◆ Task statement ◆
The full set of entries has to be output exactly.

[Data entries]
--- START ---

import Literature.AlgebraicGeometry.Modules.PullbackClosedImmersionUnitIso
import Literature.AlgebraicGeometry.Morphisms.IsoOverOpen
import HarnessLib

/-!
# The unit `M → f_* f^* M` over an open where `f` is an isomorphism

For a morphism of schemes `f : X → Y` which is an isomorphism over an open `D ⊆ Y` (i.e.
`f ∣_ D : f⁻¹D → D` is an isomorphism) and a quasi-coherent `𝒪_Y`-module `M`, **the adjunction map
`c : M → f_* f^* M` is an isomorphism over `D`**: on every affine open `D' ⊆ D` its sections
`Γ(D', M) → Γ(f⁻¹D', f^*M)` are bijective. This is the observation "since `f|_{f⁻¹(V)} : f⁻¹(V) → V`
is an isomorphism we see that `c|_V` is an isomorphism" in the proof of The Stacks Project,
Tag 088B (push-pull of inverse systems), which we formalize through the affine chart computation
`Γ(U, f^*M) = Γ(U) ⊗_{Γ(V)} Γ(V, M)` (`Modules/PullbackAffineChart`) for the chart
`f♯ : Γ(D') ≅ Γ(f⁻¹D')`.

* `isAffineOpen_preimage_of_isIso_morphismRestrict`, `app_bijective_of_isIso_morphismRestrict`;
* **`unit_app_bijective_of_isIso_morphismRestrict`** — the theorem (and `unit_app_bijective_of_le`
  over every affine `D' ⊆ D`, using `Morphisms/IsoOverOpen.isIso_morphismRestrict_of_le`; the base
  change `isIso_morphismRestrict_pullback_snd` of "isomorphism over `D`" is also there).

Everything is proved; no named facts.

## References

* The Stacks Project, Tag 088B (proof), Tag 01QY, Tag 02KG. [StacksProject]
* U. Görtz, T. Wedhorn, *Algebraic Geometry I*, 2nd ed. (2020), Prop. 7.24 (2). [GortzWedhorn2020]
-/

noncomputable section

-- `TopCat.Presheaf`/`Scheme.Modules` are not reducible (as in Mathlib's `AlgebraicGeometry/Modules`).
set_option backward.isDefEq.respectTransparency false

open CategoryTheory AlgebraicGeometry Limits TopologicalSpace Opposite TensorProduct
open scoped ChangeOfRings

universe u

namespace Literature.AlgebraicGeometry.Morphisms

open Literature.AlgebraicGeometry.Modules Literature.AlgebraicGeometry.Motives

/-! ### Isomorphisms over an open -/

section Over

variable {X Y : Scheme.{u}} (f : X ⟶ Y) {D : Y.Opens}

/-- **`f⁻¹D'` is affine** for `D'` affine with `f ∣_ D'` an isomorphism. [folklore] -/
theorem isAffineOpen_preimage_of_isIso_morphismRestrict {D' : Y.Opens} [IsIso (f ∣_ D')]
    (hD' : IsAffineOpen D') : IsAffineOpen (f ⁻¹ᵁ D') :=
  haveI : IsAffine (D' : Scheme.{u}) := hD'
  IsAffine.of_isIso (f ∣_ D')

/-- **`f♯ : Γ(D') → Γ(f⁻¹D')` is bijective** when `f ∣_ D'` is an isomorphism. [folklore] -/
theorem app_bijective_of_isIso_morphismRestrict (D' : Y.Opens) [IsIso (f ∣_ D')] :
    Function.Bijective (f.app D') := by
  have happ := morphismRestrict_appTop f D'
  -- `(f ∣_ D').appTop` is an isomorphism, and so is the `eqToHom` restriction
  haveI : IsIso ((f ∣_ D').appTop) := inferInstance
  haveI : IsIso (X.presheaf.map (eqToHom (image_morphismRestrict_preimage f D' ⊤)).op) :=
    inferInstance
  have h2 : IsIso (f.app (D'.ι ''ᵁ ⊤)) := by
    have h3 : f.app (D'.ι ''ᵁ ⊤) = (f ∣_ D').appTop ≫
        inv (X.presheaf.map (eqToHom (image_morphismRestrict_preimage f D' ⊤)).op) := by
      rw [happ, Category.assoc, IsIso.hom_inv_id, Category.comp_id]
    rw [h3]; infer_instance
  have e : D'.ι ''ᵁ ⊤ = D' := D'.ι_image_top
  have h4 : IsIso (f.app D') := by rw [← e]; exact h2
  exact ConcreteCategory.bijective_of_isIso (f.app D')

end Over

/-! ### The unit over an open where `f` is an isomorphism -/

section Unit

variable {X Y : Scheme.{u}} (f : X ⟶ Y) (M : Y.Modules)

/-- **`Γ(D', M) → Γ(f⁻¹D', f^*M)` is bijective for `D'` affine with `f ∣_ D'` an isomorphism** and
`M` affine-localizing: the sections of the unit `M → f_* f^* M` over `D'`.
[cite: StacksProject, Tag 088B (proof: "`c|_V` is an isomorphism")] -/
theorem unit_app_bijective_of_isIso_morphismRestrict (hM : IsAffineLocalizing M) {D' : Y.Opens}
    (hD' : IsAffineOpen D') [IsIso (f ∣_ D')] :
    Function.Bijective (((Scheme.Modules.pullbackPushforwardAdjunction f).unit.app M).app D') := by
  have hU : IsAffineOpen (f ⁻¹ᵁ D') := isAffineOpen_preimage_of_isIso_morphismRestrict f hD'
  have heq : (fun m => ((Scheme.Modules.pullbackPushforwardAdjunction f).unit.app M).app D' m) =
      unitSectionLE f M (le_refl (f ⁻¹ᵁ D')) := by
    funext m
    change unitSection f M D' m = ((Scheme.Modules.pullback f).obj M).presheaf.map (homOfLE _).op _
    rw [presheaf_map_congr _ (homOfLE (le_refl (f ⁻¹ᵁ D'))) (𝟙 _), op_id,
      CategoryTheory.Functor.map_id]
    rfl
  change Function.Bijective
    (fun m => ((Scheme.Modules.pullbackPushforwardAdjunction f).unit.app M).app D' m)
  rw [heq]
  refine unitSectionLE_bijective_of f M hD' (le_refl _) hU hM ?_
  have hψ : chartHom f (le_refl (f ⁻¹ᵁ D')) = f.app D' := (Scheme.Hom.app_eq_appLE f).symm
  have hbij := app_bijective_of_isIso_morphismRestrict f D'
  refine one_tmul_bijective_of_surjective (chartHom f (le_refl (f ⁻¹ᵁ D'))).hom (restrictTop M hD')
    (by rw [hψ]; exact hbij.2) fun b hb p => ?_
  rw [hψ] at hb
  rw [hbij.1 (hb.trans (map_zero (f.app D').hom).symm), zero_smul]

/-- The same over any affine `D' ⊆ D` when `f` is an isomorphism over `D`. [cite: StacksProject, Tag 088B] -/
theorem unit_app_bijective_of_le (hM : IsAffineLocalizing M) {D : Y.Opens} [IsIso (f ∣_ D)]
    {D' : Y.Opens} (hD' : IsAffineOpen D') (h : D' ≤ D) :
    Function.Bijective (((Scheme.Modules.pullbackPushforwardAdjunction f).unit.app M).app D') :=
  haveI := isIso_morphismRestrict_of_le f h
  unit_app_bijective_of_isIso_morphismRestrict f M hM hD'

end Unit

end Literature.AlgebraicGeometry.Morphisms

end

--- END ---

◆ Solution ◆
import Literature.AlgebraicGeometry.Modules.PullbackClosedImmersionUnitIso
import Literature.AlgebraicGeometry.Morphisms.IsoOverOpen
import HarnessLib

/-!
# The unit `M → f_* f^* M` over an open where `f` is an isomorphism

For a morphism of schemes `f : X → Y` which is an isomorphism over an open `D ⊆ Y` (i.e.
`f ∣_ D : f⁻¹D → D` is an isomorphism) and a quasi-coherent `𝒪_Y`-module `M`, **the adjunction map
`c : M → f_* f^* M` is an isomorphism over `D`**: on every affine open `D' ⊆ D` its sections
`Γ(D', M) → Γ(f⁻¹D', f^*M)` are bijective. This is the observation "since `f|_{f⁻¹(V)} : f⁻¹(V) → V`
is an isomorphism we see that `c|_V` is an isomorphism" in the proof of The Stacks Project,
Tag 088B (push-pull of inverse systems), which we formalize through the affine chart computation
`Γ(U, f^*M) = Γ(U) ⊗_{Γ(V)} Γ(V, M)` (`Modules/PullbackAffineChart`) for the chart
`f♯ : Γ(D') ≅ Γ(f⁻¹D')`.

* `isAffineOpen_preimage_of_isIso_morphismRestrict`, `app_bijective_of_isIso_morphismRestrict`;
* **`unit_app_bijective_of_isIso_morphismRestrict`** — the theorem (and `unit_app_bijective_of_le`
  over every affine `D' ⊆ D`, using `Morphisms/IsoOverOpen.isIso_morphismRestrict_of_le`; the base
  change `isIso_morphismRestrict_pullback_snd` of "isomorphism over `D`" is also there).

Everything is proved; no named facts.

## References

* The Stacks Project, Tag 088B (proof), Tag 01QY, Tag 02KG. [StacksProject]
* U. Görtz, T. Wedhorn, *Algebraic Geometry I*, 2nd ed. (2020), Prop. 7.24 (2). [GortzWedhorn2020]
-/

noncomputable section

-- `TopCat.Presheaf`/`Scheme.Modules` are not reducible (as in Mathlib's `AlgebraicGeometry/Modules`).
set_option backward.isDefEq.respectTransparency false

open CategoryTheory AlgebraicGeometry Limits TopologicalSpace Opposite TensorProduct
open scoped ChangeOfRings

universe u

namespace Literature.AlgebraicGeometry.Morphisms

open Literature.AlgebraicGeometry.Modules Literature.AlgebraicGeometry.Motives

/-! ### Isomorphisms over an open -/

section Over

variable {X Y : Scheme.{u}} (f : X ⟶ Y) {D : Y.Opens}

/-- **`f⁻¹D'` is affine** for `D'` affine with `f ∣_ D'` an isomorphism. [folklore] -/
theorem isAffineOpen_preimage_of_isIso_morphismRestrict {D' : Y.Opens} [IsIso (f ∣_ D')]
    (hD' : IsAffineOpen D') : IsAffineOpen (f ⁻¹ᵁ D') :=
  haveI : IsAffine (D' : Scheme.{u}) := hD'
  IsAffine.of_isIso (f ∣_ D')

/-- **`f♯ : Γ(D') → Γ(f⁻¹D')` is bijective** when `f ∣_ D'` is an isomorphism. [folklore] -/
theorem app_bijective_of_isIso_morphismRestrict (D' : Y.Opens) [IsIso (f ∣_ D')] :
    Function.Bijective (f.app D') := by
  have happ := morphismRestrict_appTop f D'
  -- `(f ∣_ D').appTop` is an isomorphism, and so is the `eqToHom` restriction
  haveI : IsIso ((f ∣_ D').appTop) := inferInstance
  haveI : IsIso (X.presheaf.map (eqToHom (image_morphismRestrict_preimage f D' ⊤)).op) :=
    inferInstance
  have h2 : IsIso (f.app (D'.ι ''ᵁ ⊤)) := by
    have h3 : f.app (D'.ι ''ᵁ ⊤) = (f ∣_ D').appTop ≫
        inv (X.presheaf.map (eqToHom (image_morphismRestrict_preimage f D' ⊤)).op) := by
      rw [happ, Category.assoc, IsIso.hom_inv_id, Category.comp_id]
    rw [h3]; infer_instance
  have e : D'.ι ''ᵁ ⊤ = D' := D'.ι_image_top
  have h4 : IsIso (f.app D') := by rw [← e]; exact h2
  exact ConcreteCategory.bijective_of_isIso (f.app D')

end Over

/-! ### The unit over an open where `f` is an isomorphism -/

section Unit

variable {X Y : Scheme.{u}} (f : X ⟶ Y) (M : Y.Modules)

/-- **`Γ(D', M) → Γ(f⁻¹D', f^*M)` is bijective for `D'` affine with `f ∣_ D'` an isomorphism** and
`M` affine-localizing: the sections of the unit `M → f_* f^* M` over `D'`.
[cite: StacksProject, Tag 088B (proof: "`c|_V` is an isomorphism")] -/
theorem unit_app_bijective_of_isIso_morphismRestrict (hM : IsAffineLocalizing M) {D' : Y.Opens}
    (hD' : IsAffineOpen D') [IsIso (f ∣_ D')] :
    Function.Bijective (((Scheme.Modules.pullbackPushforwardAdjunction f).unit.app M).app D') := by
  have hU : IsAffineOpen (f ⁻¹ᵁ D') := isAffineOpen_preimage_of_isIso_morphismRestrict f hD'
  have heq : (fun m => ((Scheme.Modules.pullbackPushforwardAdjunction f).unit.app M).app D' m) =
      unitSectionLE f M (le_refl (f ⁻¹ᵁ D')) := by
    funext m
    change unitSection f M D' m = ((Scheme.Modules.pullback f).obj M).presheaf.map (homOfLE _).op _
    rw [presheaf_map_congr _ (homOfLE (le_refl (f ⁻¹ᵁ D'))) (𝟙 _), op_id,
      CategoryTheory.Functor.map_id]
    rfl
  change Function.Bijective
    (fun m => ((Scheme.Modules.pullbackPushforwardAdjunction f).unit.app M).app D' m)
  rw [heq]
  refine unitSectionLE_bijective_of f M hD' (le_refl _) hU hM ?_
  have hψ : chartHom f (le_refl (f ⁻¹ᵁ D')) = f.app D' := (Scheme.Hom.app_eq_appLE f).symm
  have hbij := app_bijective_of_isIso_morphismRestrict f D'
  refine one_tmul_bijective_of_surjective (chartHom f (le_refl (f ⁻¹ᵁ D'))).hom (restrictTop M hD')
    (by rw [hψ]; exact hbij.2) fun b hb p => ?_
  rw [hψ] at hb
  rw [hbij.1 (hb.trans (map_zero (f.app D').hom).symm), zero_smul]

/-- The same over any affine `D' ⊆ D` when `f` is an isomorphism over `D`. [cite: StacksProject, Tag 088B] -/
theorem unit_app_bijective_of_le (hM : IsAffineLocalizing M) {D : Y.Opens} [IsIso (f ∣_ D)]
    {D' : Y.Opens} (hD' : IsAffineOpen D') (h : D' ≤ D) :
    Function.Bijective (((Scheme.Modules.pullbackPushforwardAdjunction f).unit.app M).app D') :=
  haveI := isIso_morphismRestrict_of_le f h
  unit_app_bijective_of_isIso_morphismRestrict f M hM hD'

end Unit

end Literature.AlgebraicGeometry.Morphisms

end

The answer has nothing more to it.